Nous en venons à la prévention des conflits armés et à la lutte contre le terrorisme et l'extrémisme violent, à l'article 20 objectif 19. Il s'agit de l'ajout du chiffre 93bis: "Garantie de l'échange de données de police au niveau national (POLAP) en Suisse." Cela a été accepté très largement, par[NB]21[NB]voix[NB]contre[NB]2. L'immense majorité de la commission se réjouit que l'échange national de données de police permette à la Suisse d'échanger des données avec l'Union européenne. Cependant, elle est inquiète qu'à l'intérieur même de notre pays, l'échange de données s'arrête à la frontière cantonale. Elle est convaincue que pour atteindre l'objectif 19 de l'article 20, à savoir notamment lutter efficacement contre toutes les formes de criminalité à l'aide d'instruments adéquats, il est nécessaire d'avoir un échange de données de police intercantonale.

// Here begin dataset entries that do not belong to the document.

import Literature.Analysis.FluidPDE.GalerkinSmoothLimit
import Literature.Analysis.FluidPDE.CorrectorFourierEstimates
import HarnessLib

/-!
# Smooth short-time solutions by the Fourier–Galerkin energy method, IV: the limit solves the
# system mode by mode

Analysis/FluidPDE proof file (theorems only), sequel of `GalerkinSmoothLimit.lean`. For the data of
`GalerkinSmooth.exists_galerkinLimit` (Galerkin solutions `βⁿ` of the damped system on
`freqBall n`, uniform weighted bounds `R_m`, Cauchy rate `η_n → 0`, limit coefficient curve `c`),
this file proves the **differential equation of the limit within `[0, T]`**, at every frequency
`k` (A. J. Majda, A. L. Bertozzi, *Vorticity and Incompressible Flow*, CUP 2002, proof of
Thm. 3.4, pp. 109–110: passage to the limit in the regularised equations):

`∂ₜ c(t)_k = -ν4π²|k|² c(t)_k + Π_k(-σ_k c(t)_k - N(c(t))_k)`,
`N(c)_{k,p} = ∑ⱼ ∑ₘ c_{m,j} 2πi(k-m)ⱼ c_{k-m,p}` (`galerkinLimit_hasDerivWithinAt`).

The nonlinearity is written with the tree's lattice transport symbol `ScalarFourier.transportSym`
(the Fourier side of `u·∇θ`, `ScalarFourierDefs`), component by component: the truncated
convection symbol of the Galerkin field *is* that transport symbol for finitely supported
coefficients (`convectionCoeff_apply_eq_transportSym`), so the Galerkin right-hand sides converge
to the limit right-hand side uniformly on `[0, T]` by the weighted sup-norm bounds of
`ScalarFourier.hasDecay_transportSym` (the weighted `ℓ²` bounds of part III give every weighted
sup-norm decay `FourierNS.HasDecay`, and the `ℓ²`-Cauchy rate interpolates to decay of the
differences); the Galerkin equations integrated in time (fundamental theorem of calculus) pass to
the limit, and the integrated limit equation is differentiated within `[0, T]` (continuity of the
limit right-hand side on `[0, T]`, `ScalarFourier.continuousOn_lconv_param`).

This is the input of the time-regularity bootstrap (`ScalarFourier.IsCoeffFamily`,
`ScalarFourierFamily` / `ScalarFourierSynthesis`) in the sequel.

## References

* A. J. Majda, A. L. Bertozzi, *Vorticity and Incompressible Flow*, CUP 2002, §3.2.2, Thm. 3.4,
  proof pp. 108–110. [`MajdaBertozziCUP2002`]
* J. C. Robinson, J. L. Rodrigo, W. Sadowski, *The three-dimensional Navier–Stokes equations*,
  CUP 2016, §4.1, (4.5). [`RobinsonRodrigoSadowski2016`]
-/

noncomputable section

open MeasureTheory Set Filter Topology Function UnitAddTorus Metric intervalIntegral
open scoped ENNReal NNReal InnerProductSpace ContDiff

namespace Literature.Analysis.FluidPDE

namespace GalerkinSmooth

open FunctionSpaces FunctionSpaces.Torus Torus EulerGalerkin
open FourierNS (HasDecay clamp)
open ScalarFourier (lconv dsym transportSym latOrder latMass)

variable {d : Type*} [Fintype d] [DecidableEq d]

/-! ## The convection symbol as a transport symbol -/

section Algebra

omit [DecidableEq d] in
/-- **The Galerkin convection symbol is the lattice transport symbol**, component by component:
for a family `c̄` supported in the finite set `S`,
`(convectionCoeff S c̄ c̄ k)_p = N(U, c̄_p)(k)` with `U j m = c̄ m j` and
`N(U, θ)(k) = ∑ⱼ ∑ₘ U j m · 2πi (k-m)ⱼ θ(k-m)` (`ScalarFourier.transportSym`): the `p`-th
component of `𝓕[(u·∇)u](k)` is `𝓕[u·∇u_p](k)`. [folklore] -/
theorem convectionCoeff_apply_eq_transportSym {S : Finset (d → ℤ)} (b : ↥S → EuclideanSpace ℂ d)
    (k : d → ℤ) (p : d) :
    convectionCoeff S (coeffExt S b) (coeffExt S b) k p =
      transportSym (fun j m => coeffExt S b m j) (fun m => coeffExt S b m p) k := by
  classical
  rw [convectionCoeff_def, ScalarFourier.transportSym_apply]
  -- the finite double sum: `∑_{l∈S} ∑_{m∈S} [l+m=k] X l m = ∑_{l∈S} X l (k-l)`
  have hinner : ∀ l ∈ S, (∑ m ∈ S, (if l + m = k then
      (2 * Real.pi * Complex.I * ∑ j, coeffExt S b l j * (m j : ℂ)) • coeffExt S b m else 0)) p =
      (2 * Real.pi * Complex.I * ∑ j, coeffExt S b l j * ((k - l) j : ℂ)) * coeffExt S b (k - l) p := by
    intro l _
    have hcond : ∀ m, (l + m = k) ↔ (k - l = m) := fun m => by
      constructor
      · intro h; rw [← h]; abel
      · intro h; rw [← h]; abel
    simp only [hcond]
    rw [Finset.sum_ite_eq]
    by_cases hk : k - l ∈ S
    · rw [if_pos hk, PiLp.smul_apply, smul_eq_mul]
    · rw [if_neg hk, coeffExt_of_not_mem b hk]
      simp
  rw [show (∑ l ∈ S, ∑ m ∈ S, (if l + m = k then
      (2 * Real.pi * Complex.I * ∑ j, coeffExt S b l j * (m j : ℂ)) • coeffExt S b m else 0)) p =
      ∑ l ∈ S, (∑ m ∈ S, (if l + m = k then
        (2 * Real.pi * Complex.I * ∑ j, coeffExt S b l j * (m j : ℂ)) • coeffExt S b m else 0)) p by
    simp [Finset.sum_apply], Finset.sum_congr rfl hinner]
  -- the lattice side: the `tsum` over `l` is a finite sum over `S`
  have hts : ∀ j, lconv (fun m => coeffExt S b m j) (fun m => dsym j m * coeffExt S b m p) k =
      ∑ l ∈ S, coeffExt S b l j * (dsym j (k - l) * coeffExt S b (k - l) p) := by
    intro j
    rw [ScalarFourier.lconv_apply, tsum_eq_sum]
    intro l hl
    rw [coeffExt_of_not_mem b hl]
    simp
  simp only [hts]
  rw [Finset.sum_comm]
  refine Finset.sum_congr rfl fun l _ => ?_
  simp only [ScalarFourier.dsym_apply, Finset.mul_sum, Finset.sum_mul, Pi.sub_apply, Int.cast_sub]
  refine Finset.sum_congr rfl fun j _ => ?_
  ring

omit [DecidableEq d] in
/-- **Sup-norm bound of the transport symbol** (`ScalarFourier.hasDecay_transportSym` at order
`0`): `‖N(U, c)(k)‖ ≤ #d · latMass · (A (2πX₀) + A₀ (2πX))`. [folklore] -/
theorem norm_transportSym_le {U : d → (d → ℤ) → ℂ} {c : (d → ℤ) → ℂ} {A₀ A X₀ X : ℝ}
    (hU₀ : ∀ j, HasDecay (latOrder d) A₀ (U j)) (hU : ∀ j, HasDecay 0 A (U j)) (hA : 0 ≤ A)
    (hc₀ : HasDecay (latOrder d + 1) X₀ c) (hc : HasDecay (0 + 1) X c) (hX : 0 ≤ X) (k : d → ℤ) :
    ‖transportSym U c k‖ ≤ Fintype.card d * (latMass d * (A * (2 * Real.pi * X₀) + A₀ * (2 * Real.pi * X))) := by
  have h := (ScalarFourier.hasDecay_transportSym hU₀ hU hA hc₀ hc hX).norm_le k
  simpa using h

A l'article 20 chiffre 93ter, il y a également une proposition d'ajout: "Adoption du message sur l'adhésion au Traité d'interdiction des armes nucléaires (TIAN)." Elle a été rejetée avec la voix prépondérante de la présidente. Sans grande discussion et avec la voix prépondérante de notre présidente, la commission s'est ralliée à l'avis du Conseil fédéral. Si en 2018 le Parlement a adopté la motion Sommaruga Carlo 17.4241, "Signer et ratifier le traité sur l'interdiction des armes nucléaires", pour une adhésion à ce traité, en 2022, le Parlement a aussi adopté le postulat Dittli 22.3800, "Adhésion de la Suisse au Traité sur l'interdiction des armes nucléaires. Quelles conséquences pour notre politique étrangère et de sécurité?", contre une adhésion à ce traité à la lumière de la guerre en Ukraine. Ce postulat visait à prendre particulièrement en compte les conséquences d'une adhésion sur la politique de sécurité. La commission note que le Conseil fédéral se penchera à nouveau sur le sujet au premier trimestre 2024 et qu'il est prématuré de fixer un message pour une adhésion à ce traité.
Une minorité de la commission regrette que la Suisse n'ait pas ratifié le Traité sur l'interdiction des armes nucléaires, entré en vigueur le 22 janvier 2021, et ce, malgré qu'il ait été soutenu par la Suisse dans le cadre de l'Assemblée générale des Nations Unies et malgré le fait que le Parlement, en effet, l'ait demandé à plusieurs reprises. La minorité Fivaz Fabien rappelle que tous les pays neutres en Europe ont ratifié ce traité et est convaincue que la Suisse devrait en faire de même.